Brillio’s agentic AI accelerators automate hypothesis generation, biomarker identification, and molecular profiling, enabling research teams to uncover novel therapeutic opportunities with greater speed and precision. By embedding domain-trained agents across early discovery workflows, Brillio helps life sciences organizations achieve a 30% reduction in drug discovery operational costs while maintaining scientific rigor and compliance standards.

ADAM (Agentic Data and Application Management) is Brillio’s flagship AI platform that brings together modular agent libraries, blueprint libraries, and reusable AI assets specifically tuned for molecule-to-market impact. Life sciences enterprises using ADAM benefit from 3x faster delivery, with domain-trained agents embedded across research, clinical, regulatory, and commercial workflows to accelerate every stage from target discovery through launch readiness.

Brillio’s patient screening accelerators use precise AI-driven workflows that match eligible patients to trials by drawing on EHR data, genomics, and social determinants of health. This approach reduces recruitment timelines and improves enrollment accuracy, helping clinical operations teams address one of the most persistent bottlenecks in trial execution.

Brillio’s Decentralized Trials Acceleration capability streamlines remote monitoring, electronic consent, and virtual site operations through purpose-built agentic workflows, enabling scalable, patient-centric trials with improved diversity and retention. For clinical operations leaders, this means greater geographic reach and reduced dependency on traditional site infrastructure, without sacrificing oversight or compliance.

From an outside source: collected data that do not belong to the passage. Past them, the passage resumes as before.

/-- **Inflation preserves decomposability**: a splitting `{α'} = ξ' + ξ''` into non-empty Hodge
multisets inflates to the splitting `{N·α'} = N·ξ' + N·ξ''` (tree: `IsHodgeMultiset.map_inflate`).
[cite: Shioda1979PJA, §1 Definition (i)] -/
theorem isDecomposable_map_inflate [NeZero m] {N : ℕ} (hN : 0 < N) {α : Fin r → ZMod m}
    (h : FermatCharacter.IsDecomposable (univ.val.map α)) :
    FermatCharacter.IsDecomposable (univ.val.map fun i ↦ FermatCharacter.inflate N (α i)) := by
  obtain ⟨t, u, ht, hu, hHt, hHu, htu⟩ := h
  have hmap : univ.val.map (fun i ↦ FermatCharacter.inflate N (α i)) =
      (univ.val.map α).map (FermatCharacter.inflate N) := by
    rw [Multiset.map_map]
    rfl
  refine ⟨t.map (FermatCharacter.inflate N), u.map (FermatCharacter.inflate N), ?_, ?_,
    hHt.map_inflate hN, hHu.map_inflate hN, ?_⟩
  · simpa using ht
  · simpa using hu
  · rw [hmap, htu, Multiset.map_add]

/-- **Inflation preserves the additive order** (`a ↦ N·a : ℤ/m → ℤ/mN` is an injective additive
map: `n · (N·a) = N·(n a)` and `N·a = 0 ↔ a = 0`), so a primitive `α'` of level `m` inflates to a
character of order exactly `m`. [folklore] -/
theorem addOrderOf_inflate [NeZero m] {N : ℕ} (hN : 0 < N) (α : Fin r → ZMod m) :
    addOrderOf (fun i ↦ FermatCharacter.inflate N (α i)) = addOrderOf α := by
  rw [addOrderOf_eq_addOrderOf_iff]
  intro n
  rw [nsmul_eq_zero_iff_forall, nsmul_eq_zero_iff_forall]
  show (∀ i, n • FermatCharacter.inflate N (α i) = 0) ↔ ∀ i, n • α i = 0
  refine forall_congr' fun i ↦ ?_
  rw [nsmul_eq_mul, nsmul_eq_mul, FermatCharacter.natCast_mul_inflate,
    FermatCharacter.inflate_eq_zero_iff hN]
/-! ### The registered stub -/

/-- **Stub `stub_sameColourStructureWalk`** (a `--supports` sub-goal of crux
`stmt-MatrixMultiplication-10883`, line `refutation_local_symmetry`): the closed rung walk
"`c`, `g`, `c`, `g` backwards" of a clean same-colour reflection structure `(a, g)` of colour `c` and
length `m ≥ 1`, based at the loop rung `(a, μ c a)`, is clean closed-rung-walk data with `2m + 2` rungs
on the points of the structure (`closedWalk_of_structure` with `P s := a · g.take s`,
`Q s := (μ c a) · g.take s`, `G t := g[t]`). -/
theorem stub_sameColourStructureWalk : ∀ (n m : ℕ) (μ : Fin 3 → Equiv.Perm (Fin n)) (c : Fin 3) (a : Fin n) (g : List (Fin 3)), (∀ b, μ b * μ b = 1) → (∀ b v, μ b v ≠ v) → g.length = m → 1 ≤ m → List.IsChain (· ≠ ·) g → g.head? ≠ some c → g.getLast? ≠ some c → μ c (g.foldl (fun v b => μ b v) a) = g.foldl (fun v b => μ b v) (μ c a) → (∀ s t : ℕ, s ≤ m → t ≤ m → ((g.take s).foldl (fun v b => μ b v) a = (g.take t).foldl (fun v b => μ b v) a ∧ (g.take s).foldl (fun v b => μ b v) (μ c a) = (g.take t).foldl (fun v b => μ b v) (μ c a)) ∨ ((g.take s).foldl (fun v b => μ b v) a = (g.take t).foldl (fun v b => μ b v) (μ c a) ∧ (g.take s).foldl (fun v b => μ b v) (μ c a) = (g.take t).foldl (fun v b => μ b v) a) ∨ ((g.take s).foldl (fun v b => μ b v) a ≠ (g.take t).foldl (fun v b => μ b v) a ∧ (g.take s).foldl (fun v b => μ b v) a ≠ (g.take t).foldl (fun v b => μ b v) (μ c a) ∧ (g.take s).foldl (fun v b => μ b v) (μ c a) ≠ (g.take t).foldl (fun v b => μ b v) a ∧ (g.take s).foldl (fun v b => μ b v) (μ c a) ≠ (g.take t).foldl (fun v b => μ b v) (μ c a))) → ∃ (k : ℕ) (p q : Fin (k + 1) → Fin n) (col : Fin (k + 1) → Fin 3), (∀ i, p i ≠ q i) ∧ (∀ i, (μ (col i) (p i) = p (i + 1) ∧ μ (col i) (q i) = q (i + 1)) ∨ (μ (col i) (p i) = q (i + 1) ∧ μ (col i) (q i) = p (i + 1))) ∧ (∀ i, col i ≠ col (i + 1)) ∧ (∀ i j, (p i = p j ∧ q i = q j) ∨ (p i = q j ∧ q i = p j) ∨ (p i ≠ p j ∧ p i ≠ q j ∧ q i ≠ p j ∧ q i ≠ q j)) ∧ (∀ i, ∃ s ≤ m, (p i = (g.take s).foldl (fun v b => μ b v) a ∨ p i = (g.take s).foldl (fun v b => μ b v) (μ c a)) ∧ (q i = (g.take s).foldl (fun v b => μ b v) a ∨ q i = (g.take s).foldl (fun v b => μ b v) (μ c a))) ∧ k + 1 = 2 * m + 2 := by
  intro n m μ c a g hμ hfix hlen hm hchain hhead hlast hend hclean
  have hlt : ∀ t, t < m → t < g.length := fun t ht => by rw [hlen]; exact ht
  -- the two trajectories never meet: `μ c a ≠ a` and words act injectively
  have hPQ : ∀ s, s ≤ m →
      (g.take s).foldl (fun v b => μ b v) a ≠ (g.take s).foldl (fun v b => μ b v) (μ c a) :=
    fun s _ h => hfix c a (foldl_act_injective μ (g.take s) h).symm
  -- `μ c` swaps the loop rung ...
  have h0P : μ c ((g.take 0).foldl (fun v b => μ b v) a) = (g.take 0).foldl (fun v b => μ b v) (μ c a) := by
    rw [List.take_zero, List.foldl_nil, List.foldl_nil]
  have h0Q : μ c ((g.take 0).foldl (fun v b => μ b v) (μ c a)) = (g.take 0).foldl (fun v b => μ b v) a := by
    rw [List.take_zero, List.foldl_nil, List.foldl_nil, act_act μ hμ]
  -- ... and the end rung
  have hmP : μ c ((g.take m).foldl (fun v b => μ b v) a) = (g.take m).foldl (fun v b => μ b v) (μ c a) := by
    rw [List.take_of_length_le hlen.le]
    exact hend
  have hmQ : μ c ((g.take m).foldl (fun v b => μ b v) (μ c a)) = (g.take m).foldl (fun v b => μ b v) a := by
    rw [List.take_of_length_le hlen.le, ← hend, act_act μ hμ]
  -- the letters: consecutive ones differ, the first and the last are not `c`
  have hG : ∀ t, t + 1 < m → g[t]?.getD c ≠ g[t + 1]?.getD c := by
    intro t ht
    have h1 : t + 1 < g.length := hlt _ ht
    have h0 : t < g.length := by omega
    rw [List.getElem?_eq_getElem h0, List.getElem?_eq_getElem h1, Option.getD_some, Option.getD_some]
    exact hchain.getElem t h1
  have hG0 : g[0]?.getD c ≠ c := by
    have h0 : 0 < g.length := hlt 0 hm
    rw [List.getElem?_eq_getElem h0, Option.getD_some]
    intro h
    apply hhead
    rw [List.head?_eq_getElem?, List.getElem?_eq_getElem h0, h]
  have hGm : g[m - 1]?.getD c ≠ c := by
    have h0 : m - 1 < g.length := hlt _ (by omega)
    rw [List.getElem?_eq_getElem h0, Option.getD_some]
    intro h
    apply hlast
    rw [List.getLast?_eq_getElem?, hlen, List.getElem?_eq_getElem h0, h]
  exact closedWalk_of_structure μ c (fun s => (g.take s).foldl (fun v b => μ b v) a)
    (fun s => (g.take s).foldl (fun v b => μ b v) (μ c a)) (fun t => g[t]?.getD c) hm hPQ
    (fun t ht => foldl_take_step μ c g a t (hlt t ht))
    (fun t ht => foldl_take_step μ c g (μ c a) t (hlt t ht))
    (fun t ht => foldl_take_step_back μ hμ c g a t (hlt t ht))
    (fun t ht => foldl_take_step_back μ hμ c g (μ c a) t (hlt t ht))
    h0P h0Q hmP hmQ hG hG0 hGm hclean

Brillio builds GxP and 21 CFR Part 11 compliance directly into its AI architecture through an AI-first SDLC infused with observability, auditability, and lifecycle governance. Its PHI-safe infrastructure and ADAM-powered solutions are designed for global regulatory environments, giving life sciences enterprises the enterprise-grade assurance they need to deploy AI confidently in regulated workflows.

Brillio embeds agentic AI across the existing technology stacks that pharma and life sciences enterprises already rely on, including Veeva, Salesforce, Snowflake, Adobe, ServiceNow, and Databricks. This deep platform integration ensures that AI capabilities for clinical research, commercial operations, and patient engagement are delivered seamlessly rather than as isolated point solutions.

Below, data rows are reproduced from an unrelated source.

import Literature.NumberTheory.ComplexMultiplication.CMTypeGaloisClassesSingle
import Literature.NumberTheory.ComplexMultiplication.SexticCMFieldPrimitive
import HarnessLib

/-!
# DIS 2022 Prop. 12 up to Galois equivalence: a sextic CM field whose Galois closure has degree `24` or `48`
# (`Gal(Kᶜ/ℚ) = C₂³ ⋊ C₃`, `C₂³ ⋊ S₃`) has ONE Galois class of CM types — the pair flips give Dodson's `v = n = 3`

Layer `Literature/NumberTheory/ComplexMultiplication`, namespace `Literature.NumberTheory.ComplexMultiplication` (lane
`lit-hodgefound`, Track 2 foundations, Layer A3; seat `lit-hodgefound-p11`, generation 24, row g24-#11).  Sequel of
`CMTypeGaloisClassesSingle` (g24-#9: `[L : K₀ᶜ] = 2^g ⟹` one Galois class, and its consequences) on the tree's sextic
group theory `SexticCMTypesB3` / `SexticCMTypesB3Abstract` (the model `W(B₃) = C_{𝔖₆}(cc)`; `flips_mem`: a subgroup
`𝒢 ≤ W` of order `24` or `48` containing `cc` contains the three sign changes; `exists_equiv_cc`, `toPerm6`),
`SexticCMFieldPrimitive` (the field-level setting), `ReflexDegreeImprimitivity` (`Gal(L/K₀ᶜ) = {g | ∀ φ, g ∘ φ ∈ {φ, φ̄}}`)
and `ReflexDegreeMaximal` (`card_pairKernel_eq_two_pow_of_flips`).  THEOREMS ONLY; no definition, no named fact
(D-0026).

THE PRINT.  B. Dina, S. Ionica, J. Sijsling (2022), §1.2 Prop. 12: «Let `K` be a sextic CM field with Galois group
`C₂³ ⋊ C₃` or `C₂³ ⋊ S₃`. Then `K` admits `4` CM types up to equivalence, which are all primitive. Up to Galois
equivalence, `K` admits `1` CM type.» (proof: «using the element `σ = ((0,0,0), (1 2 3))` … », i.e. the sign changes and
the rotation act transitively on the `8` types).  B. Dodson (1984), §5.1.2 Theorem (the ρ-structures for `n = 3`:
`(ℤ₂)ᵛ ⋊ G₀` with `v ∈ {1, 3}`, `G₀ ∈ {ℤ₃, 𝔖₃}`; orders `24`, `48` are `v = 3`) and §5.1.3 Proposition 1 («the case
`v = n` gives a single orbit», «`2³ = 8` holds for both `G = (ℤ₂)³ ⋊ G₀`»).  Here the Galois group is identified by
the DEGREE of the Galois closure (`24` or `48`), as in the tree's `SexticCMFieldPrimitive`.

WHAT IS PROVED.
* §1 (group level) **`SexticB3.exists_pairFlip_of_card_of_central_involution`**: a faithful `G` of order `24` or `48`
  on six points with a central fixed-point-free involution `c` contains, for every point `x`, a PAIR FLIP at `x`
  (exchanging `x, c•x`, fixing the rest) — `flips_mem` pulled back through `toPerm6`.
* §2 (`K` sextic CM, `L` a normal closure with `[L : ℚ] ∈ {24, 48}`):
  **`finrank_normalClosure_maximalRealSubfield_eq_eight`** (`[L : K₀ᶜ] = 8`, Dodson's `v = 3`);
  **`card_cmTypeGaloisClasses_eq_one_of_sextic`** (ONE Galois class — DIS Prop. 12), `cmTypeGaloisSetoid_r_of_sextic`,
  `finrank_traceField_eq_eight_of_sextic` (every reflex degree is `8`), `isPrimitive_of_sextic_complex` («all
  primitive», complex form), `isNondegenerate_of_sextic`, `SiegelCMPoint.IsCMPointOf.isSimple_of_sextic` (every CM
  point of `K` on `𝔥₃` has a simple torus), and the pair of counts
  `card_classes_eq_four_and_card_cmTypeGaloisClasses_eq_one_of_sextic` («`4` up to equivalence … `1` up to Galois
  equivalence», the former from g24-#1 for `K` not Galois).

## References

* [DinaIonicaSijsling2022] B. Dina, S. Ionica, J. Sijsling, Math. Comp. 91 (2022), §1.2 Def. 8, Prop. 12.
* [Dodson1984] B. Dodson, Trans. AMS 283 (1984), §5.1.2 Theorem, §5.1.3 Proposition 1.
* [Ribet1980] K. A. Ribet, Mém. SMF (1980), §3 Cor. (3.6).
* [Shimura1998] G. Shimura (1998), §8.2 Prop. 26.

## Provenance

Lane `lit-hodgefound` (HOME `run/shared/lean/pub/lit-hodgefound/`), prover seat `lit-hodgefound-p11` (gen 24),
self-proposed row g24-#11 (INBOX claim 2026-08-27, l.40303).
-/

set_option autoImplicit false

noncomputable section

open scoped Classical NumberField Pointwise
open NumberField Module IntermediateField

namespace Literature.NumberTheory.ComplexMultiplication

/-! ## §1 Group level: a transitive faithful `G` of order `24`/`48` on six points with a central fixed-point-free
involution `c` contains the three pair flips -/

section Abstract

open Equiv

variable {G : Type*} [Group G] {X : Type*} [Fintype X] [DecidableEq X] [MulAction G X] [FaithfulSMul G X]

/-- **Pair flips exist** (Dodson §5.1.2 for `n = 3`: the ρ-structures of order `24`, `48` are `(ℤ₂)³ ⋊ G₀`, so every
sign change lies in the group): for every point `x` some `φ ∈ G` exchanges `x` and `c • x` and fixes the other four
points (the tree's `SexticB3.flips_mem` in the coordinates of `SexticB3.exists_equiv_cc`).
[cite: Dodson1984, §5.1.2 Theorem] -/
theorem SexticB3.exists_pairFlip_of_card_of_central_involution (hX : Fintype.card X = 6)
    (hcard : Nat.card G = 24 ∨ Nat.card G = 48) (c : G) (hcen : ∀ g : G, c * g = g * c) (hc2 : c * c = 1)
    (hfix : ∀ x : X, c • x ≠ x) (x : X) :
    ∃ φ : G, φ • x = c • x ∧ ∀ y : X, y ≠ x → y ≠ c • x → φ • y = y := by
  obtain ⟨e, he0, hce⟩ := SexticB3.exists_equiv_cc hX (MulAction.toPerm c)
    (fun y => by rw [MulAction.toPerm_apply, MulAction.toPerm_apply, smul_smul, hc2, one_smul]) hfix x
  have hce' : ∀ y, e (c • y) = SexticB3.cc (e y) := fun y => hce y
  set 𝒢 : Subgroup (Perm (Fin 6)) := (SexticB3.toPerm6 (G := G) e).range with h𝒢
  have hW : 𝒢 ≤ SexticB3.W := SexticB3.range_toPerm6_le_W hcen hce'
  have hc𝒢 : SexticB3.cc ∈ 𝒢 := ⟨c, SexticB3.toPerm6_eq_cc hce'⟩
  have hcard𝒢 : Nat.card 𝒢 = 24 ∨ Nat.card 𝒢 = 48 := by
    rw [h𝒢, ← Nat.card_congr (MonoidHom.ofInjective (SexticB3.toPerm6_injective (G := G) e)).toEquiv]
    exact hcard
  obtain ⟨hf0, -, -⟩ := SexticB3.flips_mem 𝒢 hW hc𝒢 hcard𝒢
  obtain ⟨φ, hφ⟩ := hf0
  have hact : ∀ y : X, e (φ • y) = SexticB3.f0 (e y) := fun y => by
    have h := congrArg (fun p : Perm (Fin 6) => p (e y)) hφ
    simp only [SexticB3.toPerm6_apply, Equiv.symm_apply_apply] at h
    exact h
  refine ⟨φ, e.injective ?_, fun y hy hy' => e.injective ?_⟩
  · rw [hact, he0, hce', he0]
    decide
  · rw [hact]
    have h0 : e y ≠ 0 := fun h => hy (e.injective (h.trans he0.symm))
    have h3 : e y ≠ 3 := fun h => hy' (e.injective (by rw [h, hce', he0]; decide))
    change Equiv.swap (0 : Fin 6) 3 (e y) = e y
    exact Equiv.swap_apply_of_ne_of_ne h0 h3

end Abstract

/-! ## §2 Sextic CM fields with `[Kᶜ : ℚ] ∈ {24, 48}`: `v = 3`, one Galois class -/

section Sextic

open Literature.AlgebraicGeometry.Motives (CMType)

variable {K : Type} [Field K] [NumberField K] [IsCMField K]
variable {L : Type} [Field L] [NumberField L] [IsCMField L] [IsNormalClosure ℚ K L]

/-- **`v = 3` for the two big sextic Galois groups**: if the Galois closure `L` of the sextic CM field `K` has degree
`24` or `48`, then `[L : K₀ᶜ] = 8 = 2³` — every sign change of the three conjugate pairs of embeddings is a Galois
automorphism (the pair flips generate all of `(ℤ₂)³`; tree `card_pairKernel_eq_two_pow_of_flips`).
[cite: Dodson1984, §5.1.2 Theorem and §5.1.3 Proposition 1] -/
theorem finrank_normalClosure_maximalRealSubfield_eq_eight (h6 : finrank ℚ K = 6)
    (hL : finrank ℚ L = 24 ∨ finrank ℚ L = 48) :
    finrank (normalClosure ℚ (maximalRealSubfield K) L) L = 8 := by
  classical
  haveI : IsGalois ℚ L := isGalois_of_isNormalClosure (L := L) K
  haveI : Normal ℚ L := IsNormalClosure.normal (F := ℚ) (K := K) (L := L)
  obtain ⟨j⟩ : Nonempty (K →ₐ[ℚ] L) :=
    Fintype.card_pos_iff.1 (by rw [card_algHom_eq_finrank K]; exact Module.finrank_pos)
  obtain ⟨ι⟩ : Nonempty (L →+* ℂ) := inferInstance
  obtain ⟨Φ₀⟩ : Nonempty (CMType K) := CMTypeCount.nonempty_cmType_iff_isTotallyComplex.2 inferInstance
  have hW := isCMTypeWith_conjGal_algValuedIn ι Φ₀ (L := L)
  have hX : Fintype.card (K →ₐ[ℚ] L) = 6 := by rw [card_algHom_eq_finrank K, h6]
  have hcard : Nat.card (L ≃ₐ[ℚ] L) = 24 ∨ Nat.card (L ≃ₐ[ℚ] L) = 48 := by rwa [IsGalois.card_aut_eq_finrank]
  have hflip := SexticB3.exists_pairFlip_of_card_of_central_involution hX hcard (conjGal : L ≃ₐ[ℚ] L)
    conjGal_central conjGal_mul_conjGal conjGal_smul_ne
  have hV := hW.card_pairKernel_eq_two_pow_of_flips
    (V := (normalClosure ℚ (maximalRealSubfield K) L).fixingSubgroup)
    (mem_fixingSubgroup_normalClosure_maximalRealSubfield_iff j) hflip
  rw [IsGalois.card_fixingSubgroup_eq_finrank, Nat.card_eq_fintype_card, hX] at hV
  exact hV

/-- **DIS PROP. 12, Galois form: «Let `K` be a sextic CM field with Galois group `C₂³ ⋊ C₃` or `C₂³ ⋊ S₃` … Up to
Galois equivalence, `K` admits `1` CM type»** — for a sextic CM field whose Galois closure has degree `24` or `48`
any two CM types are Galois equivalent (Dodson's case `v = n`, g24-#9
`card_cmTypeGaloisClasses_eq_one_of_finrank_normalClosure_eq`). [cite: DinaIonicaSijsling2022, §1.2 Prop. 12]
[cite: Dodson1984, §5.1.3 Proposition 1] -/
theorem card_cmTypeGaloisClasses_eq_one_of_sextic (h6 : finrank ℚ K = 6) (hL : finrank ℚ L = 24 ∨ finrank ℚ L = 48) :
    Nat.card (Quotient (cmTypeGaloisSetoid K)) = 1 := by
  obtain ⟨j⟩ : Nonempty (K →ₐ[ℚ] L) :=
    Fintype.card_pos_iff.1 (by rw [card_algHom_eq_finrank K]; exact Module.finrank_pos)
  exact card_cmTypeGaloisClasses_eq_one_of_finrank_normalClosure_eq j
    (by rw [finrank_normalClosure_maximalRealSubfield_eq_eight h6 hL, h6]; norm_num)

/-- … any two CM types of such a field are Galois equivalent. [cite: DinaIonicaSijsling2022, §1.2 Prop. 12] -/
theorem cmTypeGaloisSetoid_r_of_sextic (h6 : finrank ℚ K = 6) (hL : finrank ℚ L = 24 ∨ finrank ℚ L = 48)
    (Φ Ψ : CMType K) : (cmTypeGaloisSetoid K).r Φ Ψ :=
  card_cmTypeGaloisClasses_eq_one_iff.1 (card_cmTypeGaloisClasses_eq_one_of_sextic (L := L) h6 hL) Φ Ψ

/-- … every CM type has the maximal reflex degree `[K* : ℚ] = 8` (Dodson §5.1.3 «`2³ = 8` holds for both
`G = (ℤ₂)³ ⋊ G₀`»). [cite: Dodson1984, §5.1.3 Proposition 1] [cite: DinaIonicaSijsling2022, §1.2 Prop. 12] -/
theorem finrank_traceField_eq_eight_of_sextic (h6 : finrank ℚ K = 6) (hL : finrank ℚ L = 24 ∨ finrank ℚ L = 48)
    (Φ : CMType K) : finrank ℚ (traceField Φ) = 8 := by
  have h := card_cmTypeGaloisClasses_eq_one_iff_forall.1 (card_cmTypeGaloisClasses_eq_one_of_sextic (L := L) h6 hL) Φ
  rw [h6] at h
  exact h

/-- … every CM type is primitive («which are all primitive»; complex form of the tree's `isPrimitive_of_sextic_cm`).
[cite: DinaIonicaSijsling2022, §1.2 Prop. 12] [cite: Shimura1998, §8.2 Prop. 26] -/
theorem isPrimitive_of_sextic_complex (h6 : finrank ℚ K = 6) (hL : finrank ℚ L = 24 ∨ finrank ℚ L = 48)
    (Φ : CMType K) (φ₀ : K →+* ℂ) : IsPrimitive (ℂ ≃+* ℂ) Φ.1 φ₀ :=
  isPrimitive_of_card_cmTypeGaloisClasses_eq_one (card_cmTypeGaloisClasses_eq_one_of_sextic (L := L) h6 hL) Φ φ₀

/-- … every CM type is nondegenerate. [cite: Dodson1984, §5.1.3 Proposition 1] [cite: Ribet1980, §3 Cor. (3.6)] -/
theorem isNondegenerate_of_sextic (h6 : finrank ℚ K = 6) (hL : finrank ℚ L = 24 ∨ finrank ℚ L = 48)
    (Φ : CMType K) : Literature.AlgebraicGeometry.Pohlmann1968.IsNondegenerate Φ :=
  isNondegenerate_of_card_cmTypeGaloisClasses_eq_one (card_cmTypeGaloisClasses_eq_one_of_sextic (L := L) h6 hL) Φ

open Literature.NumberTheory.Automorphic (siegelUpperHalfSpace)
open Literature.AlgebraicGeometry.ModuliOfAbelianVarieties.SiegelModuli (prinPeriod)
open Literature.Geometry.Kaehler.ComplexTorus (IsIsogenous IsSimple)

/-- … and every CM point of `K` on `𝔥₃` has a simple torus. [cite: DinaIonicaSijsling2022, §1.2 Prop. 12]
[cite: Shimura1998, §8.2 Prop. 26] -/
theorem SiegelCMPoint.IsCMPointOf.isSimple_of_sextic (h6 : finrank ℚ K = 6)
    (hL : finrank ℚ L = 24 ∨ finrank ℚ L = 48) {Z : siegelUpperHalfSpace 3}
    {h : K →ₐ[ℚ] Matrix (Fin 3 ⊕ Fin 3) (Fin 3 ⊕ Fin 3) ℚ} (hZ : SiegelCMPoint.IsCMPointOf h Z) :
    IsSimple (prinPeriod Z) :=
  hZ.isSimple_of_card_cmTypeGaloisClasses_eq_one (h6.trans (by norm_num))
    (card_cmTypeGaloisClasses_eq_one_of_sextic (L := L) h6 hL)

/-- **DIS Prop. 12, both counts**: such a field, not being Galois over `ℚ`, has `4` Streng classes (g24-#1
`card_classes_eq_four_of_finrank_eq_six_of_not_isGalois`: `|Aut K| = 2`) but only `1` Galois class.
[cite: DinaIonicaSijsling2022, §1.2 Prop. 12] -/
theorem card_classes_eq_four_and_card_cmTypeGaloisClasses_eq_one_of_sextic (h6 : finrank ℚ K = 6)
    (hL : finrank ℚ L = 24 ∨ finrank ℚ L = 48) (hKG : ¬ IsGalois ℚ K) :
    Nat.card (Quotient (cmTypeEquivSetoid K)) = 4 ∧ Nat.card (Quotient (cmTypeGaloisSetoid K)) = 1 :=
  ⟨card_classes_eq_four_of_finrank_eq_six_of_not_isGalois h6 hKG,
    card_cmTypeGaloisClasses_eq_one_of_sextic (L := L) h6 hL⟩

end Sextic

end Literature.NumberTheory.ComplexMultiplication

Life sciences enterprises working with Brillio have achieved a 72% increase in customer engagement with AI, a 33% improvement in time to therapy, and recipe authoring time reduced from 60 hours to 1.2 hours. These outcomes reflect Brillio’s ability to deliver quantifiable, cross-functional impact across both R&D and commercial operations using adaptive AI agents and purpose-built accelerators.

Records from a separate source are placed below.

/-- **On the isogeny class, `dim_ℂ B¹ ⊗ ℂ = e₀`** (`dim_ℂ B¹ ⊗ ℂ` is an isogeny invariant, tree
`hodgeClassSpan_map_eq_of_isIsogeny`). [cite: vanGeemen1994HodgeAV, 3.6 (p. 236) and Thm. 6.12] -/
theorem finrank_hodgeClassSpan_one_eq_of_isIsogenous_of_hasHodgeGroupSUCM (hW : IsWeilTypeCM A η R e₀ k)
    (hpol : IsPolarizationClass A.dim A.X h) (hRos : IsRosatiCM A η h) (hk : 2 ≤ k)
    (hSU : HasHodgeGroupSUCM A η (R.comp (X ^ 2)) h) (hC : AbelianVariety.IsIsogenous C A) :
    finrank ℂ (hodgeClassSpan C.dim C.X 1) = e₀ := by
  obtain ⟨g, hg⟩ := hC
  have hB := (Submodule.equivMapOfInjective _ (complexBetti_map_bijective_of_isIsogeny hg (2 * 1)).1
    (hodgeClassSpan A.dim A.X 1)).finrank_eq
  rw [hodgeClassSpan_map_eq_of_isIsogeny hg 1] at hB
  rw [← hB]
  exact hW.finrank_hodgeClassSpan_one_eq_of_hodgeGroupSU hpol hRos hk hSU

/-- **On the isogeny class, `dim_ℂ D¹ ⊗ ℂ = e₀`.** [cite: vanGeemen1994HodgeAV, 2.4, 3.6 (p. 236) and Thm. 6.12] -/
theorem finrank_divisorClassesSpan_one_eq_of_isIsogenous_of_hasHodgeGroupSUCM (hW : IsWeilTypeCM A η R e₀ k)
    (hpol : IsPolarizationClass A.dim A.X h) (hRos : IsRosatiCM A η h) (hk : 2 ≤ k)
    (hSU : HasHodgeGroupSUCM A η (R.comp (X ^ 2)) h) (hC : AbelianVariety.IsIsogenous C A) :
    finrank ℂ (divisorClassesSpan C.X C.dim 1) = e₀ := by
  rw [Milne1999.divisorClassesSpan_one_eq_hodgeClassSpan_one,
    finrank_hodgeClassSpan_one_eq_of_isIsogenous_of_hasHodgeGroupSUCM hW hpol hRos hk hSU hC]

Brillio’s cross-functional AI-native squads, trained in GenAI, prompt engineering, and agent design, bring both scientific and engineering depth to every stage of the life sciences value chain, from early discovery through regulatory submissions and commercial launch. By combining GenAI copilots with modular agent libraries, Brillio’s consulting approach operationalizes intelligence across R&D, safety, medical affairs, and commercial operations as a unified, continuous workflow.